*EXERCISE DESCRIPTION*: Copy exactly the lines of the records below, and only those lines, beginning with the line that contains "L)))ᵀ) x y).1 *" and ending with the line that contains "L) (map_vThreePlus L)))".

START AVAILABLE DATA

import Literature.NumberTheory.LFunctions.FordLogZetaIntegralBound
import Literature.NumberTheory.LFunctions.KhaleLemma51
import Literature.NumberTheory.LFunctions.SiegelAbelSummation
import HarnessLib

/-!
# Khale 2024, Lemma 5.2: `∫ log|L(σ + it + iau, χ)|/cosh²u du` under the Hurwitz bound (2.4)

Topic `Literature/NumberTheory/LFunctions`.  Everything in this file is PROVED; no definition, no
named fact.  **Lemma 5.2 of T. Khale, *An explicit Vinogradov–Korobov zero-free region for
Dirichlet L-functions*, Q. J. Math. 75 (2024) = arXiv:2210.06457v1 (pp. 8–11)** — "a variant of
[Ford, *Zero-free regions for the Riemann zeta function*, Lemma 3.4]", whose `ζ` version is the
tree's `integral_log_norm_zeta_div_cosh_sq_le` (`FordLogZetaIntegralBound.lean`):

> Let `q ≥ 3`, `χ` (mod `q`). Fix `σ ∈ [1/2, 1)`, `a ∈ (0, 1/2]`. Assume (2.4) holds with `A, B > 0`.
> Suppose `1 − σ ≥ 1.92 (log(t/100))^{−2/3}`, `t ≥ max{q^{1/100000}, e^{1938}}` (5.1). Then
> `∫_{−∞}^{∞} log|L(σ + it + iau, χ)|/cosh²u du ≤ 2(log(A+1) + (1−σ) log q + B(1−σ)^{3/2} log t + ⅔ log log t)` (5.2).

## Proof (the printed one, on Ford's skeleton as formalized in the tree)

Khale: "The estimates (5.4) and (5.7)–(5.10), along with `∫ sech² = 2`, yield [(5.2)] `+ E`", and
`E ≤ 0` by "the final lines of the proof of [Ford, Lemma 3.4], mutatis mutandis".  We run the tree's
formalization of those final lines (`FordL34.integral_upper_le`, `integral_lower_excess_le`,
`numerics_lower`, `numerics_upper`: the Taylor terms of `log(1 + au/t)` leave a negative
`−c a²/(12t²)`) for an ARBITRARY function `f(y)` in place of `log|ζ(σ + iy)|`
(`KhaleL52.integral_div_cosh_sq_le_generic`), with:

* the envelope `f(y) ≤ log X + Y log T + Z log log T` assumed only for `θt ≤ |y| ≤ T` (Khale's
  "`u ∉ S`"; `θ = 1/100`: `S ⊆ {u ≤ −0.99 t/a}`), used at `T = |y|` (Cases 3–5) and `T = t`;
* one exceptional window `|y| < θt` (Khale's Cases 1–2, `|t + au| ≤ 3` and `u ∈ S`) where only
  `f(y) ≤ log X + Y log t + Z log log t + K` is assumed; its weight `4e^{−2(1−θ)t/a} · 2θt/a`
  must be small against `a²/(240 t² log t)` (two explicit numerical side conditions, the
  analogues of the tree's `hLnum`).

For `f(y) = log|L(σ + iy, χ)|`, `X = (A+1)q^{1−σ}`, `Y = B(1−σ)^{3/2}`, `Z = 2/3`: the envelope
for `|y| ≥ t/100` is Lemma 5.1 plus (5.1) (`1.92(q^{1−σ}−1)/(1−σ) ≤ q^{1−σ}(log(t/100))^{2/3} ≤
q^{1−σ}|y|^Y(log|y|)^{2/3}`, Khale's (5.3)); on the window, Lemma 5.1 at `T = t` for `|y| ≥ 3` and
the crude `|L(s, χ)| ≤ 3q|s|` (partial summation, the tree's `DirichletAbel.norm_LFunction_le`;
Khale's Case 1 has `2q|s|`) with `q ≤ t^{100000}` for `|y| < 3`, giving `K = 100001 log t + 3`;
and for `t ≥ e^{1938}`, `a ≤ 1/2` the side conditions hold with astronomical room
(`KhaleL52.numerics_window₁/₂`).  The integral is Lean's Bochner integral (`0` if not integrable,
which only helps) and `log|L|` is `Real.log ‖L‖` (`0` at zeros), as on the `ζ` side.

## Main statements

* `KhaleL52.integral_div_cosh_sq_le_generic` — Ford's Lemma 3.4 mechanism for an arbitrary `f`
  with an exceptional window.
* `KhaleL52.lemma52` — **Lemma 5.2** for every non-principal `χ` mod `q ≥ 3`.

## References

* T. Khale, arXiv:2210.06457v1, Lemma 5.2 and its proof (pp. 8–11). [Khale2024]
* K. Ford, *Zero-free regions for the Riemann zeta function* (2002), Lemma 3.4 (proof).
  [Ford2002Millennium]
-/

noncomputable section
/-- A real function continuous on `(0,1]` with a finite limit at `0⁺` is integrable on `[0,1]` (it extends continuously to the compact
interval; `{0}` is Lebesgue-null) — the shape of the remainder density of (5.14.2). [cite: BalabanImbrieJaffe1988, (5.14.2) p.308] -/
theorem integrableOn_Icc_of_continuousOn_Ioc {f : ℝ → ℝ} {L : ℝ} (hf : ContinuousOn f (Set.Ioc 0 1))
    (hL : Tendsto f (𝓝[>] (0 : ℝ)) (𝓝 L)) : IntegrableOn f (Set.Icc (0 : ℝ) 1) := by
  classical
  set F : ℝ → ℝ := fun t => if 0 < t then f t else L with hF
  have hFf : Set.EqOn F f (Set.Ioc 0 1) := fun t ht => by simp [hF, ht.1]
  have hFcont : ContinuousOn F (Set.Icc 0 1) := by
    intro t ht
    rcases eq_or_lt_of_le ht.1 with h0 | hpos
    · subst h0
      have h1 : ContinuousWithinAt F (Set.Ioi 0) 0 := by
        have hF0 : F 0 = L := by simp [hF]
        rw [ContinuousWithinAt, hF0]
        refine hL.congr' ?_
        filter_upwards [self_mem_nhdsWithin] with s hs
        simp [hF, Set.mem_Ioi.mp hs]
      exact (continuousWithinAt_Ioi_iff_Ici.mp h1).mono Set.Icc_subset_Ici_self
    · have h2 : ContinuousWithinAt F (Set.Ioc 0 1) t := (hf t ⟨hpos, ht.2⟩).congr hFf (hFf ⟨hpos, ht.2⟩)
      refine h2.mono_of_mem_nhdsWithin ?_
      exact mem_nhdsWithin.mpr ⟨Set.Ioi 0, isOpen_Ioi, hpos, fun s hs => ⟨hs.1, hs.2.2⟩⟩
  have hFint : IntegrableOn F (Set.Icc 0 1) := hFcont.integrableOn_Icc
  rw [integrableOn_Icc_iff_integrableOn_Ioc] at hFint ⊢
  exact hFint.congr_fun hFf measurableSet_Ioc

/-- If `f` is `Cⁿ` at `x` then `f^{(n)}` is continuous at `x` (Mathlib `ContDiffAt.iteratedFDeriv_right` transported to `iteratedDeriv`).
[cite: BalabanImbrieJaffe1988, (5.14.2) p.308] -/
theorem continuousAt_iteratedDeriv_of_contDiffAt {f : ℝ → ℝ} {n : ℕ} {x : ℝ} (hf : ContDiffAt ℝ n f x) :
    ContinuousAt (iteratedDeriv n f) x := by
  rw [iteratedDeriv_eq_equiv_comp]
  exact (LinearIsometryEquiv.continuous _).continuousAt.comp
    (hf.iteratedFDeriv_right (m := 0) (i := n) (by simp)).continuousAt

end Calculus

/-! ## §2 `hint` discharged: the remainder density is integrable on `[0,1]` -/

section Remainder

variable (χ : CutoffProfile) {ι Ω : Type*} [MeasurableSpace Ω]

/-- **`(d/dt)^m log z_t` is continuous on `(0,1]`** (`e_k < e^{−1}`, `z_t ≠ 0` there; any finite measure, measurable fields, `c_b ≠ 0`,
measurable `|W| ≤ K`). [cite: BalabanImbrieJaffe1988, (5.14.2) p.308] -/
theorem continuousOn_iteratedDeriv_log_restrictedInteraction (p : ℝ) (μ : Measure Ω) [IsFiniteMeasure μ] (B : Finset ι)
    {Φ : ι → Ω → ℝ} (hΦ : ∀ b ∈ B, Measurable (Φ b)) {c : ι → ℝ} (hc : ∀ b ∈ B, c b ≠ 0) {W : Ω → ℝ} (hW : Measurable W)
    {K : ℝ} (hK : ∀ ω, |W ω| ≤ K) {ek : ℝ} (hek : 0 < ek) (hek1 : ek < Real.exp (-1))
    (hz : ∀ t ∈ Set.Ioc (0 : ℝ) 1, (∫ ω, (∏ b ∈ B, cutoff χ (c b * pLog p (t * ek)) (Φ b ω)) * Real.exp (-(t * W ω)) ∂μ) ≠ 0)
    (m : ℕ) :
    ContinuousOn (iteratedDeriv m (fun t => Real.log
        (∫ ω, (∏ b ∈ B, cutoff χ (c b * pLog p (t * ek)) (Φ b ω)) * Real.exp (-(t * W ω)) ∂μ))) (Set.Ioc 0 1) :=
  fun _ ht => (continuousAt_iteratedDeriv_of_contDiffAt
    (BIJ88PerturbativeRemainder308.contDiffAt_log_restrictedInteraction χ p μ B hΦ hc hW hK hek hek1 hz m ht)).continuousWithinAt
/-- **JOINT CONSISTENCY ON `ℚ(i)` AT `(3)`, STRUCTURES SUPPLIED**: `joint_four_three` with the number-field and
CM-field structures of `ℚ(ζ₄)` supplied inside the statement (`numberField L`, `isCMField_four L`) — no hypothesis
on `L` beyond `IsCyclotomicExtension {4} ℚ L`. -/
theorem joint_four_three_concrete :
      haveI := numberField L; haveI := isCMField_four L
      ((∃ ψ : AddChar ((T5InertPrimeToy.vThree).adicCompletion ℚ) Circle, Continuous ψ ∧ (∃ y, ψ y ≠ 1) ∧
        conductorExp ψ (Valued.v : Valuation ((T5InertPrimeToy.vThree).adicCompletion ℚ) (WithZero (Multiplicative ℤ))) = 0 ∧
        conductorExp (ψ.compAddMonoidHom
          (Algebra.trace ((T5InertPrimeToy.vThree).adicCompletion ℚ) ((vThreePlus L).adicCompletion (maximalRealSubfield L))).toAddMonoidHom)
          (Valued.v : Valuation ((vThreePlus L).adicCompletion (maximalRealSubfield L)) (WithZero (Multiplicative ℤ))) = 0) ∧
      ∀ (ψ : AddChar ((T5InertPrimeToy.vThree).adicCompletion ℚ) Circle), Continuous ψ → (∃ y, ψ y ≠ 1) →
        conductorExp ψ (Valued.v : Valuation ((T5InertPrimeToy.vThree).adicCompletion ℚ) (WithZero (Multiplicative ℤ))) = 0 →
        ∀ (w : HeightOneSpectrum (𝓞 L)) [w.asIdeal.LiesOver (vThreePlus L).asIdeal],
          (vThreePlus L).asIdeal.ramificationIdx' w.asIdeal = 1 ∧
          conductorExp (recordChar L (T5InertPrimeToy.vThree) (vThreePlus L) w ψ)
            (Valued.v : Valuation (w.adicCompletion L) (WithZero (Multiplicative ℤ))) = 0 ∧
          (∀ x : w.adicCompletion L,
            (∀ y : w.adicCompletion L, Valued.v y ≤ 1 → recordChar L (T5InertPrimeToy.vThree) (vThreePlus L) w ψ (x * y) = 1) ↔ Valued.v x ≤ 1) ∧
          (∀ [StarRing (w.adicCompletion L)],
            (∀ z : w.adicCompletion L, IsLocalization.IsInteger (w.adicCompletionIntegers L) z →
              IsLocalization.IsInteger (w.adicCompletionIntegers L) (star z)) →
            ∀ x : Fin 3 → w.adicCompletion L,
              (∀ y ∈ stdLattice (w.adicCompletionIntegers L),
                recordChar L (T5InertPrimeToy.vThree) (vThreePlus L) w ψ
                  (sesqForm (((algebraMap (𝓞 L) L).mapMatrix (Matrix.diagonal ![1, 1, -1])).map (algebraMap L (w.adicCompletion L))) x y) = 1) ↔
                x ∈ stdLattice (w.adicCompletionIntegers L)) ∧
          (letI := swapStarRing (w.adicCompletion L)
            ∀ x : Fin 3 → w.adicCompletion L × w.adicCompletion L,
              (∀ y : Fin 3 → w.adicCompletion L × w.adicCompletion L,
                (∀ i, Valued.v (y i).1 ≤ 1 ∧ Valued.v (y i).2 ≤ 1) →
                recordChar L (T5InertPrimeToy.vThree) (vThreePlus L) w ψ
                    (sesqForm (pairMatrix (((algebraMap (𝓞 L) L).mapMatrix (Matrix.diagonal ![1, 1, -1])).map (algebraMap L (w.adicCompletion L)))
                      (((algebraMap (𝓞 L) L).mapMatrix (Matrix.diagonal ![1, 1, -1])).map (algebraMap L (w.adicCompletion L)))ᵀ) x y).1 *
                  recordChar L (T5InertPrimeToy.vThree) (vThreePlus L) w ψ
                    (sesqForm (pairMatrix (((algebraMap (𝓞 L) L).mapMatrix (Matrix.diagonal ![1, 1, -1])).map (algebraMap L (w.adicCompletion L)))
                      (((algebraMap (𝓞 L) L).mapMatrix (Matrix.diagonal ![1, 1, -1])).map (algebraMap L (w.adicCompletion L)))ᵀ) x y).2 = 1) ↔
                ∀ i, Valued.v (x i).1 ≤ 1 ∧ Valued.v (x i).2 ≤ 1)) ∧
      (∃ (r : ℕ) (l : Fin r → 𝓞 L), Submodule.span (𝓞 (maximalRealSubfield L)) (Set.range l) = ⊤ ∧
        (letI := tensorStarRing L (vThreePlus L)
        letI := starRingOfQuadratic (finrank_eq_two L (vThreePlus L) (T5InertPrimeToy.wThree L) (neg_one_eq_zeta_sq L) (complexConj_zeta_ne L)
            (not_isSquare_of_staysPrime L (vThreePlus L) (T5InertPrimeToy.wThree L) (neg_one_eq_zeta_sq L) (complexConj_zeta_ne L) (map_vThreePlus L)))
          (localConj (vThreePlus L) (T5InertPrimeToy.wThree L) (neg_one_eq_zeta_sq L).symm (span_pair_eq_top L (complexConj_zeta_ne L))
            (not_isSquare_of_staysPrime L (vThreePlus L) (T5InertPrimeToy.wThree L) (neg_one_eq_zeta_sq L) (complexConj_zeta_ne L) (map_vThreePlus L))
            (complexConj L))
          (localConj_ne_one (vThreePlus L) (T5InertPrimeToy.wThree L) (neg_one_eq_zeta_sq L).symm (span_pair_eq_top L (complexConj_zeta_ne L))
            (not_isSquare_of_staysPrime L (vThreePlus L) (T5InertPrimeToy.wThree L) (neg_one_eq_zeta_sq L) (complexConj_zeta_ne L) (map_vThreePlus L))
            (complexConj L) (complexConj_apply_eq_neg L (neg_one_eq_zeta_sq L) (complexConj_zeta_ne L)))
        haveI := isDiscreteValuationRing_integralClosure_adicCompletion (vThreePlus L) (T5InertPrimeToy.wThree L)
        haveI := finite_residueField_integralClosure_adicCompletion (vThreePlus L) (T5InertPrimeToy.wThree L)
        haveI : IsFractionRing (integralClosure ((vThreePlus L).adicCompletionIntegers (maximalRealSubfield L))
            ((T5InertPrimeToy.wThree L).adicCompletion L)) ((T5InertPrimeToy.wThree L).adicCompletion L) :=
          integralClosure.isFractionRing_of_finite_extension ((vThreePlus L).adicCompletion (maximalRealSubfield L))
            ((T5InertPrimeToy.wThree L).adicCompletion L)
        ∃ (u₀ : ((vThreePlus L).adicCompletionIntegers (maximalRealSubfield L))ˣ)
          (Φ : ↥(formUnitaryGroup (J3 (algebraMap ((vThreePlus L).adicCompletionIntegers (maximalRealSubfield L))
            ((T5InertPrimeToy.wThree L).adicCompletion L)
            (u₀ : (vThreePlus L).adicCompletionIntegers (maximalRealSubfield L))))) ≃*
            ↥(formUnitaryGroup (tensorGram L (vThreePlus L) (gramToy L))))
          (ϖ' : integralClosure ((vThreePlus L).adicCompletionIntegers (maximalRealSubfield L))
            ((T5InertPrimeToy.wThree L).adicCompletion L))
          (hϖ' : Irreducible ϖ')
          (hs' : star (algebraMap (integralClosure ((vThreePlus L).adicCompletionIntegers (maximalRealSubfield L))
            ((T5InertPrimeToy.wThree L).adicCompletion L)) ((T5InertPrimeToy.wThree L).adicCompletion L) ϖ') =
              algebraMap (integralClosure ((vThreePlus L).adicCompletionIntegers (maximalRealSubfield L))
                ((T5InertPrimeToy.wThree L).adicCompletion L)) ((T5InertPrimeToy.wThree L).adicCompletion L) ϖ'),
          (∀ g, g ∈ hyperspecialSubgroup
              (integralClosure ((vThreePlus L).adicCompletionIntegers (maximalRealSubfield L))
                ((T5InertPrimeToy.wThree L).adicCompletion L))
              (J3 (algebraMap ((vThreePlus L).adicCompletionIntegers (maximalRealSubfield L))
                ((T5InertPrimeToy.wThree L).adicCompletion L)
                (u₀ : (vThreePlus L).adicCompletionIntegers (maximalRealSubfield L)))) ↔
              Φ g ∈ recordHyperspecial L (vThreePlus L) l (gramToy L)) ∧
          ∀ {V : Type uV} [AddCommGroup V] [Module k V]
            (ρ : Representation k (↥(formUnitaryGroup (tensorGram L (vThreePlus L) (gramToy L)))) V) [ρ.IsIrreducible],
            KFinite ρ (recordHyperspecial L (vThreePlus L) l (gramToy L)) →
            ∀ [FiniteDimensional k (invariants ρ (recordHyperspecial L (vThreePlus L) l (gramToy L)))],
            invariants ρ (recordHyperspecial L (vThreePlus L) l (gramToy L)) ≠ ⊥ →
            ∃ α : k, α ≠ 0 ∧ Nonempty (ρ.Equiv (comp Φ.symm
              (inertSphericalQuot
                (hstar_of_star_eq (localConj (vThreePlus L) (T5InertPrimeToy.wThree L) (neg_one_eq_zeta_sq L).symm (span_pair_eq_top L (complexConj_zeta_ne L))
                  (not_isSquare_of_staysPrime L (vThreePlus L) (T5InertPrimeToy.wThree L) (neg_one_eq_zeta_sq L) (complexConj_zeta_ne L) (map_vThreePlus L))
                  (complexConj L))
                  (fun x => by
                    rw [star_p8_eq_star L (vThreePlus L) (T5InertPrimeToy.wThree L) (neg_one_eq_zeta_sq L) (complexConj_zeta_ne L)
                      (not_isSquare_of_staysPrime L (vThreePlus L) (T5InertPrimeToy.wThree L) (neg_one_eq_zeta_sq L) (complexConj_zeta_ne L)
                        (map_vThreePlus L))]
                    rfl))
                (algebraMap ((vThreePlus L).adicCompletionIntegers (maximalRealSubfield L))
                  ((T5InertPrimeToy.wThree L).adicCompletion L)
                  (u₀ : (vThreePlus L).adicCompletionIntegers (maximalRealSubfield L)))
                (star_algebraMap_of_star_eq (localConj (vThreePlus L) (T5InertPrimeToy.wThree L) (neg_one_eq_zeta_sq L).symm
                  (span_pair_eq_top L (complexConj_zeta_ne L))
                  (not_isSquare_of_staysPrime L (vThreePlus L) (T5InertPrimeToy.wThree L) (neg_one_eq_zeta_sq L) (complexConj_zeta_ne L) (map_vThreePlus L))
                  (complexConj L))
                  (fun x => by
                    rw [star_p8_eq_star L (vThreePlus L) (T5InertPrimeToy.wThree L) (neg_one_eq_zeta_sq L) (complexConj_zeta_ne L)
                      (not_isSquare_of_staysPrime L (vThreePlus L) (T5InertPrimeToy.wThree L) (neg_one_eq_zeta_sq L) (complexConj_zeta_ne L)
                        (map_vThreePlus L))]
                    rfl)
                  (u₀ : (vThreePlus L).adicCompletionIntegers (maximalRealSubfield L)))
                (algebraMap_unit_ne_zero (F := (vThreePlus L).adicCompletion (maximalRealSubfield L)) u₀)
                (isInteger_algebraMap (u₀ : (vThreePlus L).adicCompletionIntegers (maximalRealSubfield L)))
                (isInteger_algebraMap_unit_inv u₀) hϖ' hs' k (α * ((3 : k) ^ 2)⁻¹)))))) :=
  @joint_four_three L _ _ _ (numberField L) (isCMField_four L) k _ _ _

END AVAILABLE DATA

*RESPONSE TO THIS EXERCISE*:
                      (((algebraMap (𝓞 L) L).mapMatrix (Matrix.diagonal ![1, 1, -1])).map (algebraMap L (w.adicCompletion L)))ᵀ) x y).1 *
                  recordChar L (T5InertPrimeToy.vThree) (vThreePlus L) w ψ
                    (sesqForm (pairMatrix (((algebraMap (𝓞 L) L).mapMatrix (Matrix.diagonal ![1, 1, -1])).map (algebraMap L (w.adicCompletion L)))
                      (((algebraMap (𝓞 L) L).mapMatrix (Matrix.diagonal ![1, 1, -1])).map (algebraMap L (w.adicCompletion L)))ᵀ) x y).2 = 1) ↔
                ∀ i, Valued.v (x i).1 ≤ 1 ∧ Valued.v (x i).2 ≤ 1)) ∧
      (∃ (r : ℕ) (l : Fin r → 𝓞 L), Submodule.span (𝓞 (maximalRealSubfield L)) (Set.range l) = ⊤ ∧
        (letI := tensorStarRing L (vThreePlus L)
        letI := starRingOfQuadratic (finrank_eq_two L (vThreePlus L) (T5InertPrimeToy.wThree L) (neg_one_eq_zeta_sq L) (complexConj_zeta_ne L)
            (not_isSquare_of_staysPrime L (vThreePlus L) (T5InertPrimeToy.wThree L) (neg_one_eq_zeta_sq L) (complexConj_zeta_ne L) (map_vThreePlus L)))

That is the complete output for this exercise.